## Supplied records
import Literature.MathematicalPhysics.QuantumFieldTheory.Balaban1983to89.B13Lemma1TorusFull

/-!
# `Balaban1983to89.B13Lemma1TorusTower` — T. Bałaban, *Renormalization group approach to lattice gauge field theories.
II. Cluster expansions*, Commun. Math. Phys. **116** (1988) 1–22, doi:10.1007/bf01239022 [Balaban1988RG2Cluster]:
**Lemma 1 (1.33)–(1.36) p. 9 on the two-scale torus with the (1.26) sums taken over the TOWER OF TORI** — the X-index
families of both chains of `B13Lemma1TorusFull.lemma1Printed_twoTorus_full` (X ∈ 𝐃_j, X ∋ □′, j ≤ k) instantiated by the
localization domains of the scale-j tori `TreeLengthTorus.tsys 4 (N_j)` (the periodic carrier of [Balaban1987RG1] p. 251
at every scale, packaged over j in a Σ-type), whereupon the by-reference input **(1.26)** p. 8 — *"Σ_{X∈𝐃_j, X⊃□′}
exp(−κd_j(X)) ≤ O(1), (1.26) for κ sufficiently large … see [48, 50, 40, 26, 3]"* — is DISCHARGED at every scale and at
both rates κ and δκ by the tree's `TreeLengthTorus.ineq126_torus` (O(1) = K₀(64, 8), threshold κ₀(64, 8) of
`…B12TreeDecay`)

statement-level skeleton of published theorems with citation tags; proofs where landed; nothing here is a claim about
the Yang–Mills mass gap

PDF held: `paper:balaban1988-cmp116-rg-ii-cluster` (journal page = PDF page + 0); p. 8 (1.26) re-read this session as an
image (`…/1988-cmp116-rg-II-cluster-p008-x2.png`) and from the text layer.

CITATION HEADER / WHAT IS REPRODUCED (cell `pub-ymgap`, Track A node N10 = [B13], prover seat `pub-ymgap-dag-p2`, fifth
module; NEW LEAF over `B13Lemma1TorusFull` (p404321), nothing there modified).  p. 8 [PDF 8], verbatim: *"At first we
consider the sum over X. We take X ∈ 𝐃_j, X ⊂ □̃². This sum can be bounded by two sums, the first is over □′ ∈ π_j,
□′ ⊂ □̃², the second over X ∈ 𝐃_j such that □′ ⊂ X. For the second sum we have Σ_{X∈𝐃_j, X⊃□′} exp(−κd_j(X)) ≤ O(1),
(1.26) for κ sufficiently large."*; p. 9 [PDF 9]: *"we sum over X containing □′, using the second exponential in (1.32),
and the inequality (1.26) for δκ sufficiently large."*
* `sum_exp_tower_le` — (1.26) for the Σ-packaged tower families: for every scale-indexed cube `q = ⟨j, □′⟩`, the sum
  of `exp(−t·d_j(X))` over the domains X ∋ □′ of the scale-j torus (`(tcubeSys 4 N_j).above □′`, embedded in
  `Σ j, 𝐃_j`) is ≤ K₀(64, 8) once t ≥ κ₀(64, 8) — `TreeLengthTorus.ineq126_torus` BY NAME.
* `lemma1Printed_twoTorus_tower` — `B13.Lemma1Printed W.toStepData c` for `W : TwoTorusStep 4 L N′` =
  `lemma1Printed_twoTorus_full` with, for BOTH term types, □′ ∈ `Σ j, π_j` (`TPt 4 (N_j)`), X ∈ `Σ j, 𝐃_j`
  (`TDom 4 (N_j)`), the X-families := the scale-j domains containing □′, d_j(X) := `torusTreeLen`, O(1) := K₀(64, 8),
  and the two (1.26) hypotheses REPLACED by the thresholds κ ≥ κ₀(64, 8), δκ ≥ κ₀(64, 8).  What remains
  located-by-reference:
  the per-term analytic inputs (1.24) / (1.30) / analyticity, (1.31)'s X₀-data per term (the inequality itself is
  `B13Lemma1TorusFull.ineq131_torus` when X₀ = the blocks met by X), the cube COUNTS of [I]'s block geometry («8·12³»,
  «(6L)⁴L^jη», the □′-sum O₂), thresholds, R8, R9, the constants — and nothing about tree lengths.
HONEST FRAMING: a count-neutral Track-A side landing (YM-PLAN §1); NOT a discharge of node N10 (B13 group FREE at
NODE 00 Stages 1–2); one finite T⁴ programme at fixed ε; nothing continuum / OS / mass-gap / Clay.
-/

noncomputable section

namespace Literature.MathematicalPhysics.QuantumFieldTheory.Balaban1983to89.B13Lemma1TorusTower

open Literature.MathematicalPhysics.QuantumFieldTheory.Balaban1983to89
open Literature.MathematicalPhysics.QuantumFieldTheory.Balaban1983to89.TreeLengthTorus
open Literature.MathematicalPhysics.QuantumFieldTheory.Balaban1983to89.B12TreeDecay (kappa₀ K₀ K₀_pos)
open Literature.MathematicalPhysics.QuantumFieldTheory.Balaban1983to89.B13Lemma3Torus (TwoTorusStep)
open Literature.MathematicalPhysics.QuantumFieldTheory.Balaban1983to89.B13Lemma1TorusFull (lemma1Printed_twoTorus_full)

/-! ## §1. (1.26) over the tower of tori -/

/-- **(1.26) p. 8 at every scale of the TOWER OF TORI** (*"Σ_{X∈𝐃_j, X⊃□′} exp(−κd_j(X)) ≤ O(1), (1.26) for κ
sufficiently large"*): for a family of tori with `N_j` cubes of π_j per direction and a scale-indexed cube
`q = ⟨j, □′⟩`,
the sum of `exp(−t·d_j(X))` over the scale-j torus localization domains X ∋ □′ (embedded in `Σ j, 𝐃_j`) is at most
K₀(64, 8) for every t ≥ κ₀(64, 8) — `TreeLengthTorus.ineq126_torus` (← `B12TreeDecay.ineq126_of_volumeLeaf`) BY NAME.
[cite: Balaban1988RG2Cluster, (1.26) p.8] -/
theorem sum_exp_tower_le (Nc : ℕ → ℕ) [∀ j, NeZero (Nc j)] {t : ℝ} (ht : kappa₀ 64 8 ≤ t)
    (q : Σ j, TPt 4 (Nc j)) :
    ∑ x ∈ ((tcubeSys 4 (Nc q.1)).above q.2).map (Function.Embedding.sigmaMk (β := fun i => TDom 4 (Nc i)) q.1),
      Real.exp (-(t * torusTreeLen x.2.1)) ≤ K₀ 64 8 := by
  have hκ : kappa₀ (4 * 2 ^ 4) (2 * 4) ≤ t := by norm_num; exact ht
  have h := ineq126_torus 4 (Nc q.1) hκ q.2
  have hK : K₀ (4 * 2 ^ 4) (2 * 4) = K₀ 64 8 := by norm_num
  rw [hK] at h
  rw [Finset.sum_map]
  refine le_of_eq_of_le (Finset.sum_congr rfl fun X _ => ?_) h
  rw [tsys_dj, neg_mul]
  rfl

/-! ## §2. Lemma 1 on the two-scale torus, (1.26) taken over the tower -/

section Torus

variable {L N' : ℕ} [NeZero L] [NeZero N']

/-- **LEMMA 1 (1.33)–(1.36) p. 9 ON THE TWO-SCALE TORUS, X-SUMS OVER THE TOWER OF TORI.**  `B13.Lemma1Printed
W.toStepData c` for `W : TwoTorusStep 4 L N′`: `B13Lemma1TorusFull.lemma1Printed_twoTorus_full` with, for both term
types, the cubes □′ of π_j as `Σ j, TPt 4 (N_j)`, the domains X ∈ 𝐃_j, X ∋ □′ as the scale-j torus localization domains
containing □′ (`(tcubeSys 4 N_j).above □′` inside `Σ j, TDom 4 (N_j)`), d_j(X) := `torusTreeLen`, O(1) := K₀(64, 8);
the two (1.26) inputs are now the theorems `sum_exp_tower_le` at the rates κ (`hκ126`) and δκ (`hκ126'`).  Every other
hypothesis is that of `lemma1Printed_twoTorus_full` (per-term (1.24) / (1.30) / (1.31)-data / analyticity by reference;
counts «8·12³», «(6L)⁴L^jη», O₂; torus data of □₀, X₀, □; thresholds; R8, R9; constants with
P₁ = K·K₀·2(6L)⁴·e·e^{⅛κ₁d₀}, P₂ = 2·64K′·K₀·O₂). [cite: Balaban1988RG2Cluster, Lemma 1 pp.7–9] -/
theorem lemma1Printed_twoTorus_tower (W : TwoTorusStep 4 L N') (c : B13.Consts) (Nc : ℕ → ℕ) [∀ j, NeZero (Nc j)]
    {α C α' : Type*}
    -- the (I.3.34)/(I.3.21)-type index data
    (S0 : TDom 4 (L * N') → Finset α) (blk : TDom 4 (L * N') → α → Finset (TPt 4 (L * N')))
    (F : TDom 4 (L * N') → α → Finset C) (k : ℕ) (Sq : TDom 4 (L * N') → ℕ → Finset (Σ j, TPt 4 (Nc j)))
    (T : TDom 4 (L * N') → α → Finset C → ℕ → (Σ j, TPt 4 (Nc j)) → (Σ j, TDom 4 (Nc j)) → W.Φ → ℂ)
    (N : TDom 4 (L * N') → α → Finset C → ℝ)
    -- the (I.3.7)-type index data
    (Sc : TDom 4 (L * N') → Finset α') (Sq' : TDom 4 (L * N') → α' → ℕ → Finset (Σ j, TPt 4 (Nc j)))
    (T' : TDom 4 (L * N') → α' → ℕ → (Σ j, TPt 4 (Nc j)) → (Σ j, TDom 4 (Nc j)) → W.Φ → ℂ)
    (dist : TDom 4 (L * N') → α' → ℕ → (Σ j, TPt 4 (Nc j)) → ℝ)
    (X0 : TDom 4 (L * N') → α' → ℕ → (Σ j, TPt 4 (Nc j)) → (Σ j, TDom 4 (Nc j)) → Finset (TPt 4 (L * N')))
    (n : TDom 4 (L * N') → α' → ℕ → (Σ j, TPt 4 (Nc j)) → (Σ j, TDom 4 (Nc j)) → ℕ) {K d0 K' O₂ : ℝ}
    (h133 : ∀ Y, W.Vp Y = (∑ a ∈ S0 Y, ∑ X ∈ (F Y a).powerset, ∑ j ∈ Finset.range (k + 1), ∑ q ∈ Sq Y j,
      ∑ x ∈ ((tcubeSys 4 (Nc q.1)).above q.2).map (Function.Embedding.sigmaMk (β := fun i => TDom 4 (Nc i)) q.1),
        T Y a X j q x) +
      (∑ a ∈ Sc Y, ∑ j ∈ Finset.range (k + 1), ∑ q ∈ Sq' Y a j,
        ∑ x ∈ ((tcubeSys 4 (Nc q.1)).above q.2).map (Function.Embedding.sigmaMk (β := fun i => TDom 4 (Nc i)) q.1),
          T' Y a j q x))
    (hAdd : ∀ (s : Set W.Φ) (f g : W.Φ → ℂ), W.Analytic f s → W.Analytic g s → W.Analytic (f + g) s)
    (hZero : ∀ s : Set W.Φ, W.Analytic 0 s)
    (hAnT : ∀ Y, ∀ a ∈ S0 Y, ∀ X ∈ (F Y a).powerset, ∀ j ∈ Finset.range (k + 1), ∀ q ∈ Sq Y j,
      ∀ x ∈ ((tcubeSys 4 (Nc q.1)).above q.2).map (Function.Embedding.sigmaMk (β := fun i => TDom 4 (Nc i)) q.1),
        W.Analytic (T Y a X j q x) (W.sp1 Y))
    (hAnT' : ∀ Y, ∀ a ∈ Sc Y, ∀ j ∈ Finset.range (k + 1), ∀ q ∈ Sq' Y a j,
      ∀ x ∈ ((tcubeSys 4 (Nc q.1)).above q.2).map (Function.Embedding.sigmaMk (β := fun i => TDom 4 (Nc i)) q.1),
        W.Analytic (T' Y a j q x) (W.sp1 Y))
    (hK : 0 ≤ K) (hd0 : 0 ≤ d0) (hK' : 0 ≤ K') (hO₂ : 0 ≤ O₂)
    (hL : 2 ≤ (c.L : ℝ)) (hκ : 0 ≤ c.κ) (hδ1 : c.δ < 1) (hδκ : 1 ≤ c.δ * c.κ)
    (hκ126 : kappa₀ 64 8 ≤ c.κ) (hκ126' : kappa₀ 64 8 ≤ c.δ * c.κ)
    (hκ₁ : 1 + 2 * Real.log (8 * 12 ^ 3) ≤ c.κ₁) (hκ₁' : 2 + 16 * Real.log 128 ≤ c.κ₁)
    (hδ₀M : 2 * Real.exp (-1) ≤ c.δ₀ * c.M) (hR8 : (1 - c.δ) * c.κ ≤ (1 / 4) * (c.κ₁ - 1))
    (hR9 : (1 - 2 * c.δ) * c.κ ≤ (1 / 16) * c.κ₁)
    (h124 : ∀ Y φ, φ ∈ W.sp1 Y → ∀ a ∈ S0 Y, ∀ X ∈ (F Y a).powerset, ∀ j ∈ Finset.range (k + 1), ∀ q ∈ Sq Y j,
      ∀ x ∈ ((tcubeSys 4 (Nc q.1)).above q.2).map (Function.Embedding.sigmaMk (β := fun i => TDom 4 (Nc i)) q.1),
        ‖T Y a X j q x φ‖ ≤ K * ((c.L : ℝ) ^ j * ((c.L : ℝ) ^ k)⁻¹) ^ 5 *
          Real.exp (-(c.κ₁ - 1) * N Y a X) * Real.exp (-(c.κ * torusTreeLen x.2.1)))
    (hblk : ∀ Y, ∀ a ∈ S0 Y, blk Y a ⊆ Y.1 ∧ IsTDom (blk Y a) ∧ torusTreeLen (blk Y a) ≤ d0 ∧
      (5 : ℝ) * 2 ^ 4 ≤ (blk Y a).card)
    (hNblk : ∀ Y, ∀ a ∈ S0 Y, ∀ X ∈ (F Y a).powerset, ((Y.1 \ blk Y a).card : ℝ) ≤ N Y a X)
    (hN : ∀ Y a, ∀ X ∈ (F Y a).powerset, (X.card : ℝ) ≤ N Y a X)
    (hF : ∀ Y a, ((F Y a).card : ℝ) ≤ 8 * 12 ^ 3)
    (hS0 : ∀ Y, (S0 Y).card ≤ Y.1.card)
    (hq : ∀ Y, ∀ j ∈ Finset.range (k + 1),
      ((Sq Y j).card : ℝ) * ((c.L : ℝ) ^ j * ((c.L : ℝ) ^ k)⁻¹) ^ 5 ≤
        (6 * (c.L : ℝ)) ^ 4 * ((c.L : ℝ) ^ j * ((c.L : ℝ) ^ k)⁻¹))
    (h130 : ∀ Y φ, φ ∈ W.sp1 Y → ∀ a ∈ Sc Y, ∀ j ∈ Finset.range (k + 1), ∀ q ∈ Sq' Y a j,
      ∀ x ∈ ((tcubeSys 4 (Nc q.1)).above q.2).map (Function.Embedding.sigmaMk (β := fun i => TDom 4 (Nc i)) q.1),
        ‖T' Y a j q x φ‖ ≤ K' * Real.exp (-(1 / 2) * (c.δ₀ * c.M) * ((c.L : ℝ) ^ j * ((c.L : ℝ) ^ k)⁻¹)⁻¹
            - (1 / 2) * c.δ₀ * dist Y a j q) *
          Real.exp (-(c.κ₁ - 1) * (n Y a j q x : ℝ)) * Real.exp (-(c.κ * torusTreeLen x.2.1)))
    (h131 : ∀ Y, ∀ a ∈ Sc Y, ∀ j ∈ Finset.range (k + 1), ∀ q ∈ Sq' Y a j,
      ∀ x ∈ ((tcubeSys 4 (Nc q.1)).above q.2).map (Function.Embedding.sigmaMk (β := fun i => TDom 4 (Nc i)) q.1),
        torusTreeLen (X0 Y a j q x) ≤ ((c.L : ℝ) ^ j * ((c.L : ℝ) ^ k)⁻¹) * torusTreeLen x.2.1)
    (hX0 : ∀ Y, ∀ a ∈ Sc Y, ∀ j ∈ Finset.range (k + 1), ∀ q ∈ Sq' Y a j,
      ∀ x ∈ ((tcubeSys 4 (Nc q.1)).above q.2).map (Function.Embedding.sigmaMk (β := fun i => TDom 4 (Nc i)) q.1),
        X0 Y a j q x ⊆ Y.1 ∧ IsTDom (X0 Y a j q x))
    (hn : ∀ Y, ∀ a ∈ Sc Y, ∀ j ∈ Finset.range (k + 1), ∀ q ∈ Sq' Y a j,
      ∀ x ∈ ((tcubeSys 4 (Nc q.1)).above q.2).map (Function.Embedding.sigmaMk (β := fun i => TDom 4 (Nc i)) q.1),
        (Y.1 \ X0 Y a j q x).card ≤ n Y a j q x)
    (hq' : ∀ Y, ∀ a ∈ Sc Y, ∀ j ∈ Finset.range (k + 1),
      ∑ q ∈ Sq' Y a j, Real.exp (-((1 / 2) * c.δ₀ * dist Y a j q)) ≤ O₂)
    (hSc : ∀ Y, (Sc Y).card ≤ Y.1.card)
    (hC : K * K₀ 64 8 * (2 * (6 * (c.L : ℝ)) ^ 4) * Real.exp 1 * Real.exp ((1 / 8) * c.κ₁ * d0) +
        2 * (64 * K') * K₀ 64 8 * O₂ ≤
      c.E₀ * c.ε₁ * c.C₁ * c.M ^ c.q * Real.exp (c.C₂ * c.κ₁)) :
    B13.Lemma1Printed W.toStepData c := by
  have hO1 : (0 : ℝ) ≤ K₀ 64 8 := (K₀_pos _ _).le
  -- (1.26) at the rate κ for the (I.3.34)-type chain and at the rate δκ for the (I.3.7)-type chain: tower theorems
  have h126 : ∀ Y : TDom 4 (L * N'), ∀ j ∈ Finset.range (k + 1), ∀ q ∈ Sq Y j,
      ∑ x ∈ ((tcubeSys 4 (Nc q.1)).above q.2).map (Function.Embedding.sigmaMk (β := fun i => TDom 4 (Nc i)) q.1),
        Real.exp (-(c.κ * torusTreeLen x.2.1)) ≤ K₀ 64 8 :=
    fun _ _ _ q _ => sum_exp_tower_le Nc hκ126 q
  have h126' : ∀ Y : TDom 4 (L * N'), ∀ a ∈ Sc Y, ∀ j ∈ Finset.range (k + 1), ∀ q ∈ Sq' Y a j,
      ∑ x ∈ ((tcubeSys 4 (Nc q.1)).above q.2).map (Function.Embedding.sigmaMk (β := fun i => TDom 4 (Nc i)) q.1),
        Real.exp (-(c.δ * c.κ * torusTreeLen x.2.1)) ≤ K₀ 64 8 :=
    fun _ _ _ _ _ q _ => sum_exp_tower_le Nc hκ126' q
  exact lemma1Printed_twoTorus_full W c S0 blk F k Sq
    (fun _ _ q => ((tcubeSys 4 (Nc q.1)).above q.2).map
      (Function.Embedding.sigmaMk (β := fun i => TDom 4 (Nc i)) q.1)) T
    (fun _ _ _ x => torusTreeLen x.2.1) N Sc Sq'
    (fun _ _ _ q => ((tcubeSys 4 (Nc q.1)).above q.2).map
      (Function.Embedding.sigmaMk (β := fun i => TDom 4 (Nc i)) q.1)) T' dist
    (fun _ _ _ _ x => torusTreeLen x.2.1) X0 n h133 hAdd hZero hAnT hAnT' hK hO1 hd0 hK' hO1 hO₂ hL hκ hδ1 hδκ hκ₁ hκ₁'
    hδ₀M hR8 hR9 h124 hblk hNblk hN hF hS0 h126 hq h130 (fun _ _ _ _ x => torusTreeLen_nonneg x.2.1) h131 hX0 hn h126'
    hq' hSc hC

end Torus

end Literature.MathematicalPhysics.QuantumFieldTheory.Balaban1983to89.B13Lemma1TorusTower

## Problem
From the listing above, the lines starting with the one that has "(T : TDom 4" and running through the one that has "(hκ₁ : 1 + 2" should be copied exactly, ends included.

## Answer for this exercise
    (T : TDom 4 (L * N') → α → Finset C → ℕ → (Σ j, TPt 4 (Nc j)) → (Σ j, TDom 4 (Nc j)) → W.Φ → ℂ)
    (N : TDom 4 (L * N') → α → Finset C → ℝ)
    -- the (I.3.7)-type index data
    (Sc : TDom 4 (L * N') → Finset α') (Sq' : TDom 4 (L * N') → α' → ℕ → Finset (Σ j, TPt 4 (Nc j)))
    (T' : TDom 4 (L * N') → α' → ℕ → (Σ j, TPt 4 (Nc j)) → (Σ j, TDom 4 (Nc j)) → W.Φ → ℂ)
    (dist : TDom 4 (L * N') → α' → ℕ → (Σ j, TPt 4 (Nc j)) → ℝ)
    (X0 : TDom 4 (L * N') → α' → ℕ → (Σ j, TPt 4 (Nc j)) → (Σ j, TDom 4 (Nc j)) → Finset (TPt 4 (L * N')))
    (n : TDom 4 (L * N') → α' → ℕ → (Σ j, TPt 4 (Nc j)) → (Σ j, TDom 4 (Nc j)) → ℕ) {K d0 K' O₂ : ℝ}
    (h133 : ∀ Y, W.Vp Y = (∑ a ∈ S0 Y, ∑ X ∈ (F Y a).powerset, ∑ j ∈ Finset.range (k + 1), ∑ q ∈ Sq Y j,
      ∑ x ∈ ((tcubeSys 4 (Nc q.1)).above q.2).map (Function.Embedding.sigmaMk (β := fun i => TDom 4 (Nc i)) q.1),
        T Y a X j q x) +
      (∑ a ∈ Sc Y, ∑ j ∈ Finset.range (k + 1), ∑ q ∈ Sq' Y a j,
        ∑ x ∈ ((tcubeSys 4 (Nc q.1)).above q.2).map (Function.Embedding.sigmaMk (β := fun i => TDom 4 (Nc i)) q.1),
          T' Y a j q x))
    (hAdd : ∀ (s : Set W.Φ) (f g : W.Φ → ℂ), W.Analytic f s → W.Analytic g s → W.Analytic (f + g) s)
    (hZero : ∀ s : Set W.Φ, W.Analytic 0 s)
    (hAnT : ∀ Y, ∀ a ∈ S0 Y, ∀ X ∈ (F Y a).powerset, ∀ j ∈ Finset.range (k + 1), ∀ q ∈ Sq Y j,
      ∀ x ∈ ((tcubeSys 4 (Nc q.1)).above q.2).map (Function.Embedding.sigmaMk (β := fun i => TDom 4 (Nc i)) q.1),
        W.Analytic (T Y a X j q x) (W.sp1 Y))
    (hAnT' : ∀ Y, ∀ a ∈ Sc Y, ∀ j ∈ Finset.range (k + 1), ∀ q ∈ Sq' Y a j,
      ∀ x ∈ ((tcubeSys 4 (Nc q.1)).above q.2).map (Function.Embedding.sigmaMk (β := fun i => TDom 4 (Nc i)) q.1),
        W.Analytic (T' Y a j q x) (W.sp1 Y))
    (hK : 0 ≤ K) (hd0 : 0 ≤ d0) (hK' : 0 ≤ K') (hO₂ : 0 ≤ O₂)
    (hL : 2 ≤ (c.L : ℝ)) (hκ : 0 ≤ c.κ) (hδ1 : c.δ < 1) (hδκ : 1 ≤ c.δ * c.κ)
    (hκ126 : kappa₀ 64 8 ≤ c.κ) (hκ126' : kappa₀ 64 8 ≤ c.δ * c.κ)
    (hκ₁ : 1 + 2 * Real.log (8 * 12 ^ 3) ≤ c.κ₁) (hκ₁' : 2 + 16 * Real.log 128 ≤ c.κ₁)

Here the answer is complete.